God’s unconditional love softens our hearts and enables us to grow. True love is that which is given, not because we are worthy or have earned it, but because we need it. It is given, not in the hope of receiving anything in return, but simply because it is the very nature of love to give itself. And while we often fail to love like that, still our deep-down good self tells us that this is true and that such love is possible for us. Our deepest self is made in the image of the God who loves unconditionally. That is why we can believe in it and also believe, despite our failures, that it is possible for us. When we meet this kind of love in others, out hearts can be transformed. Here is a story:
In the desert there lived a saintly hermit called Anthony. All who came to ask his prayers and guidance were struck by the deep peace of the cave where he lived. One evening, a wandering preacher came by and asked for hospitality for the night. Anthony received him graciously and, after sharing his food with him, invited the visitor to join him in evening prayer. Anthony opened a box and took out his most precious possession, a book of the Holy Scripture. It was beautifully bound and decorated. This was Anthony’s one and only treasure. As they prayed, the preacher looked at the book and could see it was something special and clearly very valuable.

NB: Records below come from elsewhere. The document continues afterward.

/-- **Transfer**: if `(x, y) ↦ F(pt x y)` (`F = P.integrand`) is integrable on the CLOSED box `[a/U,b/U] × [c/U,d/U]` with
integral `≤ R` and `2^30·R ≤ w`, then `P.CeilValid a b c d w`. [folklore] -/
theorem Params.tip_ceilValid_of_box (P : Params) {a b c d w : ℤ} {R : ℝ}
    (hint : IntegrableOn (Function.uncurry fun x y => P.integrand (pt x y))
      (Icc ((a : ℝ) / (P.U : ℝ)) ((b : ℝ) / (P.U : ℝ)) ×ˢ Icc ((c : ℝ) / (P.U : ℝ)) ((d : ℝ) / (P.U : ℝ))) volume)
    (hle : ∫ z in Icc ((a : ℝ) / (P.U : ℝ)) ((b : ℝ) / (P.U : ℝ)) ×ˢ Icc ((c : ℝ) / (P.U : ℝ)) ((d : ℝ) / (P.U : ℝ)),
      (Function.uncurry fun x y => P.integrand (pt x y)) z ≤ R)
    (hw : 2 ^ 30 * R ≤ (w : ℝ)) : P.CeilValid a b c d w := by
  set ra := (a : ℝ) / (P.U : ℝ)
  set rb := (b : ℝ) / (P.U : ℝ)
  set rc := (c : ℝ) / (P.U : ℝ)
  set rd := (d : ℝ) / (P.U : ℝ)
  set Φ : Momentum → ℝ × ℝ := fun p => (MeasurableEquiv.finTwoArrow (α := ℝ)) ((WithLp.ofLp : Momentum → (Fin 2 → ℝ)) p) with hΦdef
  have hΦmp : MeasurePreserving Φ volume volume :=
    (volume_preserving_finTwoArrow ℝ).comp (PiLp.volume_preserving_ofLp (Fin 2))
  have hΦemb : MeasurableEmbedding Φ :=
    (MeasurableEquiv.finTwoArrow (α := ℝ)).measurableEmbedding.comp (MeasurableEquiv.toLp 2 (Fin 2 → ℝ)).symm.measurableEmbedding
  set G : ℝ × ℝ → ℝ := Function.uncurry fun x y => P.integrand (pt x y) with hGdef
  have hGΦ : G ∘ Φ = P.integrand := by
    funext p
    simp only [Function.comp_apply, hΦdef, coordMap_eq, hGdef, Function.uncurry_apply_pair, pt_coord]
  have hcell : P.cellSet a b c d = Φ ⁻¹' (Ico ra rb ×ˢ Ico rc rd) := by
    rw [P.cellSet_eq_preimage, P.box_eq_preimage_prod, P.cast_toQ, P.cast_toQ, P.cast_toQ, P.cast_toQ]
    rfl
  have hsub : Ico ra rb ×ˢ Ico rc rd ⊆ Icc ra rb ×ˢ Icc rc rd := prod_mono Ico_subset_Icc_self Ico_subset_Icc_self
  have hintIco : IntegrableOn G (Ico ra rb ×ˢ Ico rc rd) volume := hint.mono_set hsub
  have hint' : IntegrableOn P.integrand (P.cellSet a b c d) volume := by
    rw [hcell, ← hGΦ]
    exact (hΦmp.integrableOn_comp_preimage hΦemb).2 hintIco
  refine ⟨hint', ?_⟩
  have hval : P.cellInt a b c d = ∫ z in Ico ra rb ×ˢ Ico rc rd, G z := by
    unfold Params.cellInt
    rw [hcell, ← hGΦ]
    exact hΦmp.setIntegral_preimage_emb hΦemb G _
  have hmono : ∫ z in Ico ra rb ×ˢ Ico rc rd, G z ≤ ∫ z in Icc ra rb ×ˢ Icc rc rd, G z :=
    setIntegral_mono_set hint (ae_of_all _ fun z => P.integrand_nonneg _) (ae_of_all _ hsub)
  rw [hval]
  linarith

He was tempted. Greed entered his heart and, that night, as Anthony slept, the preacher stole the book and left. He went to a nearby town, found a merchant and offered him the book for twenty gold coins. The merchant asked for time so he could consult an expert about its value. The preacher reluctantly agreed to return the next day. The merchant then went to the desert to consult Anthony who, he felt sure, would know the value of the holy book. He reached the cave and showed Anthony the book and explained that a man wanted to sell it for twenty gold coins, but he was not sure if it was worth that much.

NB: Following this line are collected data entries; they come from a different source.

import Summits.BirchSwinnertonDyer.BirchSwinnertonDyer.Theorems.AdditiveKolyvaginRoadRamifiedHabitatSignLaw
import Literature.NumberTheory.EllipticCurves.HeegnerPointsImaginaryQuadraticProofs
import Literature.NumberTheory.QuadraticFields.FundamentalDiscriminant
import HarnessLib

/-!
# Route `AdditiveKolyvaginRoad`, crux KS′ `LevelKolyvaginSystemsAdditive` (stmt-BirchSwinnertonDyer-21396), card `ramified-toric-habitat` —
# part 4: the ramified-habitat sign law with the habitat given as an imaginary quadratic FIELD `K′`

Cell `pub/bsd-wall`, width seat `bsd-wall-akr-p2x-w2` g11; `--supports stmt-BirchSwinnertonDyer-21396` (helper). THEOREMS ONLY; no definition,
no named fact, no `sorry`. BSD is not proved by any of this; KS′/KPA′ stay OPEN at `p² ∣ N`.

Part 3 (`…RamifiedHabitatSignLaw`) states the law for an integer `d = p*·d'`. Here the habitat is a number field `K′` with the binders of
the sketch's `RamifiedToricHabitat.SignLawSupercuspidal` (`IsImaginaryQuadratic K′`, `p ∣ d_{K′}`, `OtherBadPrimesSplit` read on the primes
of `M`), restricted to ODD `d_{K′}`:

* `ramifiedHabitat_data_of_discr` — `d_{K′} = p*·d'` with `d' ≡ 1 (4)` squarefree, `(d', M p²) = 1`, `p*·d' < 0` (odd fundamental
  discriminants are squarefree `≡ 1 (4)`, the tree's `isFundamentalDiscriminant_discr`; `d_{K′} < 0`, `IsImaginaryQuadratic.discr_neg`;
  the split primes do not divide `d_{K′}`; `p² ∤ d_{K′}`).
* `rootNumber_mul_rootNumber_twist_discr_eq_one_of_not_dvd` (`e ∤ p − 1 ⟹ w(E)·w(E^{(d_{K′})}) = +1`, the supercuspidal half: the
  definite algebra `B_{p∞}` is the habitat WHATEVER `w(E)` is) and `…_eq_neg_one_of_dvd` (`e ∣ p − 1 ⟹ −1`, potentially good principal
  series) — for `E` semistable away from `p`, Kodaira type II/III/IV at `p` (`e = 12/gcd(12, ord_pΔ) ∈ {6,4,3}`), CONDITIONAL on the
  Modularity Theorem and Kellock–Dokchitser's Remark 2.2 at `p` for `E`, `E^{(p*)}`.

References: [cite: MurtyMurty1997, Ch. 6 §1] [cite: Rohrlich1993Compositio, Prop. 2(iv)] [cite: KellockDokchitser2023, Rem. 2.2].
-/

set_option autoImplicit false
set_option linter.dupNamespace false

noncomputable section

open scoped Classical MatrixGroups NumberTheorySymbols

open CongruenceSubgroup IsDedekindDomain IsDedekindDomain.HeightOneSpectrum NumberField Rat.HeightOneSpectrum
  WeierstrassCurve Literature.NumberTheory.EllipticCurves Literature.NumberTheory.EllipticCurves.ModularForms
  IsDiscreteValuationRing

namespace Summit.BirchSwinnertonDyer.BirchSwinnertonDyer.Theorems.AdditiveKoly.RamifiedHabitat

section Field

variable {p : ℕ} [Fact p.Prime]

/-- **The habitat as a field.** For an imaginary quadratic `K′` with ODD discriminant `d` divisible by `p` (`p` RAMIFIED) such that every
prime `q ∣ M` SPLITS in `K′` — `(d/q) = 1` for odd `q`, `d ≡ 1 (mod 8)` if `q = 2`, the sketch's `OtherBadPrimesSplit` read on `M` —
the cofactor `d' := (−1)^{(p−1)/2}·(d/p)` has `d = p*·d'`, `d' ≡ 1 (4)` squarefree, `(d', M p²) = 1`, `p*·d' < 0`: the integer data of
`rootNumber_mul_rootNumber_ramifiedTwist`. (Fundamental discriminants: Cohen Def. 5.1.2, the tree's `isFundamentalDiscriminant_discr`;
`d < 0`: `IsImaginaryQuadratic.discr_neg`.) [cite: SilvermanAEC2009, X.2 and App. C §16] -/
theorem ramifiedHabitat_data_of_discr {M : ℕ} (hp2 : p ≠ 2) (hM : Squarefree M)
    (K : Type) [Field K] [NumberField K] (hK : IsImaginaryQuadratic K) (hKodd : Odd (NumberField.discr K))
    (hpd : (p : ℤ) ∣ NumberField.discr K)
    (hodd : ∀ q ∈ M.primeFactors, q ≠ 2 → J(NumberField.discr K | q) = 1)
    (htwo : 2 ∣ M → NumberField.discr K % 8 = 1) :
    ∃ d' : ℤ, NumberField.discr K = (-1 : ℤ) ^ (p / 2) * p * d' ∧ d' % 4 = 1 ∧ Squarefree d' ∧
      Int.gcd d' (M * p ^ 2 : ℕ) = 1 ∧ (-1 : ℤ) ^ (p / 2) * p * d' < 0 := by
  have hp : p.Prime := Fact.out
  set d := NumberField.discr K with hd
  -- `d` is an odd fundamental discriminant: `d ≡ 1 (4)`, squarefree, negative
  obtain ⟨hd4, hdsq⟩ : d % 4 = 1 ∧ Squarefree d := by
    rcases Literature.NumberTheory.QuadraticFields.Quadratic.isFundamentalDiscriminant_discr (K := K) hK.1 with
      ⟨h4, hsq, -⟩ | ⟨h4, -, -⟩
    · exact ⟨h4, hsq⟩
    · exfalso
      obtain ⟨k, hk⟩ := h4
      obtain ⟨m, hm⟩ := hKodd
      omega
  have hdneg : d < 0 := IsImaginaryQuadratic.discr_neg hK
  -- the cofactor
  obtain ⟨k, hk⟩ := hpd
  set s : ℤ := (-1 : ℤ) ^ (p / 2) with hs
  have hs2 : s * s = 1 := by
    rw [hs, ← pow_two, ← pow_mul]
    exact Even.neg_one_pow ⟨p / 2, by ring⟩
  refine ⟨s * k, ?_, ?_, ?_, ?_, ?_⟩
  · -- `d = p* · d'`
    calc d = (s * s) * (p * k) := by rw [hs2, one_mul, hk]
      _ = s * p * (s * k) := by ring
  · -- `d' ≡ 1 (mod 4)`
    have hp' := (Nat.Prime.eq_two_or_odd hp).resolve_left hp2
    have hpk : (p * k) % 4 = 1 := by rw [← hk]; exact hd4
    rw [Int.mul_emod] at hpk
    rcases Nat.odd_mod_four_iff.mp hp' with hp4 | hp4
    · rw [hs, ZMod.neg_one_pow_div_two_of_one_mod_four hp4, one_mul]
      have : (p : ℤ) % 4 = 1 := by exact_mod_cast hp4
      rw [this, one_mul, Int.emod_emod_of_dvd _ (by norm_num : (4 : ℤ) ∣ 4)] at hpk
      exact hpk
    · rw [hs, ZMod.neg_one_pow_div_two_of_three_mod_four hp4]
      have : (p : ℤ) % 4 = 3 := by exact_mod_cast hp4
      rw [this] at hpk
      omega
  · -- squarefree: `d' ∣ d`
    exact hdsq.squarefree_of_dvd ⟨s * p, by rw [hk]; linear_combination (-(p * k)) * hs2⟩
  · -- coprime to `M p²`
    rw [← Int.isCoprime_iff_gcd_eq_one]
    push_cast
    refine IsCoprime.mul_right ?_ (IsCoprime.pow_right ?_)
    · -- at the primes of `M`: they split, so `q ∤ d ⊇ d'`
      have hMprod : (M : ℤ) = ∏ q ∈ M.primeFactors, (q : ℤ) := by
        rw [← Nat.cast_prod, Nat.prod_primeFactors_of_squarefree hM]
      rw [hMprod]
      refine IsCoprime.prod_right fun q hq ↦ ?_
      have hqp : q.Prime := Nat.prime_of_mem_primeFactors hq
      have hqZ : Prime (q : ℤ) := Nat.prime_iff_prime_int.mp hqp
      refine (Prime.coprime_iff_not_dvd hqZ).mpr (fun hqd' ↦ ?_) |>.symm
      have hqd : (q : ℤ) ∣ d := by
        rw [show d = s * p * (s * k) by calc d = (s * s) * (p * k) := by rw [hs2, one_mul, hk]
          _ = s * p * (s * k) := by ring]
        exact Dvd.dvd.mul_left hqd' _
      by_cases hq2 : q = 2
      · subst hq2
        have h8 := htwo (Nat.dvd_of_mem_primeFactors hq)
        omega
      · haveI : NeZero q := ⟨hqp.ne_zero⟩
        have hJ := hodd q hq hq2
        have h0 : J(d | q) = 0 := jacobiSym.eq_zero_iff_not_coprime.mpr (by
          intro hc
          have hc' : IsCoprime d (q : ℤ) := Int.isCoprime_iff_gcd_eq_one.mpr hc
          exact hqZ.not_unit (hc'.isUnit_of_dvd' hqd (dvd_refl _)))
        rw [h0] at hJ
        exact zero_ne_one hJ
    · -- at `p`: `p² ∤ d` (squarefree)
      have hpZ : Prime (p : ℤ) := Nat.prime_iff_prime_int.mp hp
      refine (Prime.coprime_iff_not_dvd hpZ).mpr (fun hpd' ↦ ?_) |>.symm
      have : (p : ℤ) * p ∣ d := by
        rw [show d = s * p * (s * k) by calc d = (s * s) * (p * k) := by rw [hs2, one_mul, hk]
          _ = s * p * (s * k) := by ring]
        exact mul_dvd_mul (dvd_mul_left _ _) hpd'
      exact hp.ne_one (by
        have hu := hdsq (p : ℤ) this
        exact_mod_cast Int.isUnit_iff_natAbs_eq.mp hu)
  · -- negative
    calc s * p * (s * k) = (s * s) * (p * k) := by ring
      _ = d := by rw [hs2, one_mul, hk]
      _ < 0 := hdneg

/-- **THE RAMIFIED-HABITAT SIGN LAW, FIELD FORM — supercuspidal half.** `E/ℚ` elliptic, `N_E = M·p²` (`p ≥ 5`, `M` squarefree, `p ∤ M`),
type II/III/IV at `p` (`ord_pΔ_min = a ∈ {2,3,4}`, `ord_p c₄ > 0`, `3 ord_p c₄ ≥ ord_p Δ`), `e := 12/gcd(12,a)`; `K′` imaginary quadratic
with `d_{K′}` odd, `p ∣ d_{K′}`, every prime of `M` split in `K′`. If `e ∤ p − 1` then `w(E)·w(E^{(d_{K′})}) = +1` — the sign of `E/K′`
is `+1` WHATEVER `w(E)` is (the definite algebra `B_{p∞}` is the habitat). Conditional on the Modularity Theorem and Kellock–Dokchitser's
Rem. 2.2 at `p` for `E`, `E^{(p*)}`; BSD is not proved by this. [cite: Rohrlich1993Compositio, Prop. 2(iv)] [cite: KellockDokchitser2023, Rem. 2.2] -/
theorem rootNumber_mul_rootNumber_twist_discr_eq_one_of_not_dvd (W : WeierstrassCurve ℚ) [W.IsElliptic]
    (hmod : exists_isNewformOf) (hF1 : W.atkinLehnerEigenvalueAt_eq_localRootNumberAt)
    (hF1' : (W.quadraticTwist (((-1 : ℤ) ^ (p / 2) * p : ℤ) : ℚ)).atkinLehnerEigenvalueAt_eq_localRootNumberAt)
    (hp5 : 5 ≤ p) {M : ℕ} (hN : W.conductorNorm ℤ = M * p ^ 2) (hM : Squarefree M) (hpM : ¬ p ∣ M) {a : ℕ}
    (hΔ : addVal ℤ_[p] (((W.baseChange ℚ_[p]).minimal ℤ_[p]).integralModel ℤ_[p]).Δ = a)
    (ha : a = 2 ∨ a = 3 ∨ a = 4)
    (hc₄ : addVal ℤ_[p] (((W.baseChange ℚ_[p]).minimal ℤ_[p]).integralModel ℤ_[p]).c₄ ≠ 0)
    (hj : ¬ 3 * addVal ℤ_[p] (((W.baseChange ℚ_[p]).minimal ℤ_[p]).integralModel ℤ_[p]).c₄ <
      addVal ℤ_[p] (((W.baseChange ℚ_[p]).minimal ℤ_[p]).integralModel ℤ_[p]).Δ)
    (K : Type) [Field K] [NumberField K] (hK : IsImaginaryQuadratic K) (hKodd : Odd (NumberField.discr K))
    (hpd : (p : ℤ) ∣ NumberField.discr K)
    (hodd : ∀ q ∈ M.primeFactors, q ≠ 2 → J(NumberField.discr K | q) = 1)
    (htwo : 2 ∣ M → NumberField.discr K % 8 = 1)
    (hsc : ¬ 12 / Nat.gcd a 12 ∣ p - 1) :
    W.rootNumber * (W.quadraticTwist (NumberField.discr K : ℚ)).rootNumber = 1 := by
  obtain ⟨d', hd, hd'4, hd'sq, hgcd, hneg⟩ := ramifiedHabitat_data_of_discr (by omega) hM K hK hKodd hpd hodd htwo
  rw [hd] at hodd htwo ⊢
  rw [← hN] at hgcd
  exact rootNumber_mul_rootNumber_ramifiedTwist_eq_one_of_not_dvd W hmod hF1 hF1' hp5 hN hM hpM hΔ ha hc₄ hj hd'4 hd'sq hgcd
    hneg hodd htwo hsc

/-- **THE RAMIFIED-HABITAT SIGN LAW, FIELD FORM — principal-series half** (same data, potentially good): if `e ∣ p − 1` then
`w(E)·w(E^{(d_{K′})}) = −1`. Conditional on {hmod, F1 at `p`}; BSD is not proved by this.
[cite: Rohrlich1993Compositio, Prop. 2(iv)] [cite: KellockDokchitser2023, Rem. 2.2] -/
theorem rootNumber_mul_rootNumber_twist_discr_eq_neg_one_of_dvd (W : WeierstrassCurve ℚ) [W.IsElliptic]
    (hmod : exists_isNewformOf) (hF1 : W.atkinLehnerEigenvalueAt_eq_localRootNumberAt)
    (hF1' : (W.quadraticTwist (((-1 : ℤ) ^ (p / 2) * p : ℤ) : ℚ)).atkinLehnerEigenvalueAt_eq_localRootNumberAt)
    (hp5 : 5 ≤ p) {M : ℕ} (hN : W.conductorNorm ℤ = M * p ^ 2) (hM : Squarefree M) (hpM : ¬ p ∣ M) {a : ℕ}
    (hΔ : addVal ℤ_[p] (((W.baseChange ℚ_[p]).minimal ℤ_[p]).integralModel ℤ_[p]).Δ = a)
    (ha : a = 2 ∨ a = 3 ∨ a = 4)
    (hc₄ : addVal ℤ_[p] (((W.baseChange ℚ_[p]).minimal ℤ_[p]).integralModel ℤ_[p]).c₄ ≠ 0)
    (hj : ¬ 3 * addVal ℤ_[p] (((W.baseChange ℚ_[p]).minimal ℤ_[p]).integralModel ℤ_[p]).c₄ <
      addVal ℤ_[p] (((W.baseChange ℚ_[p]).minimal ℤ_[p]).integralModel ℤ_[p]).Δ)
    (K : Type) [Field K] [NumberField K] (hK : IsImaginaryQuadratic K) (hKodd : Odd (NumberField.discr K))
    (hpd : (p : ℤ) ∣ NumberField.discr K)
    (hodd : ∀ q ∈ M.primeFactors, q ≠ 2 → J(NumberField.discr K | q) = 1)
    (htwo : 2 ∣ M → NumberField.discr K % 8 = 1)
    (hps : 12 / Nat.gcd a 12 ∣ p - 1) :
    W.rootNumber * (W.quadraticTwist (NumberField.discr K : ℚ)).rootNumber = -1 := by
  obtain ⟨d', hd, hd'4, hd'sq, hgcd, hneg⟩ := ramifiedHabitat_data_of_discr (by omega) hM K hK hKodd hpd hodd htwo
  rw [hd] at hodd htwo ⊢
  rw [← hN] at hgcd
  exact rootNumber_mul_rootNumber_ramifiedTwist_eq_neg_one_of_dvd W hmod hF1 hF1' hp5 hN hM hpM hΔ ha hc₄ hj hd'4 hd'sq hgcd
    hneg hodd htwo hps

end Field

end Summit.BirchSwinnertonDyer.BirchSwinnertonDyer.Theorems.AdditiveKoly.RamifiedHabitat

end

Anthony looked at his own precious book and said it was indeed that much. The merchant thanked him and left. When the preacher returned the next day, the merchant said he would buy the book. The preacher, out of curiosity, asked how he knew its value. The merchant said he had consulted a holy hermit called Anthony who knew the value of such objects. The preacher was stunned. ‘You consulted Anthony!’ he exclaimed. ‘Yes’, said the merchant. ‘And what did he say?’ asked the preacher. ‘I told you’, said the merchant, ‘He said it was worth twenty gold coins.’ ‘Yes, I heard you, but what else did he say when he saw the book?’ shouted the preacher. ‘He said nothing’, replied the merchant, ‘He handled it rather fondly and simply and said it was worth the money, so now we can close the deal.’ By now, the preacher, visibly upset and disturbed, cried out, ‘No! Give me back the book. I’ve changed my mind.’ He took the book and, in confusion and repentance of heart, hurried back to Anthony’s cave. He entered with great new reverence and respect, threw himself at Anthony’s feet, begged forgiveness and asked to be accepted as his disciple.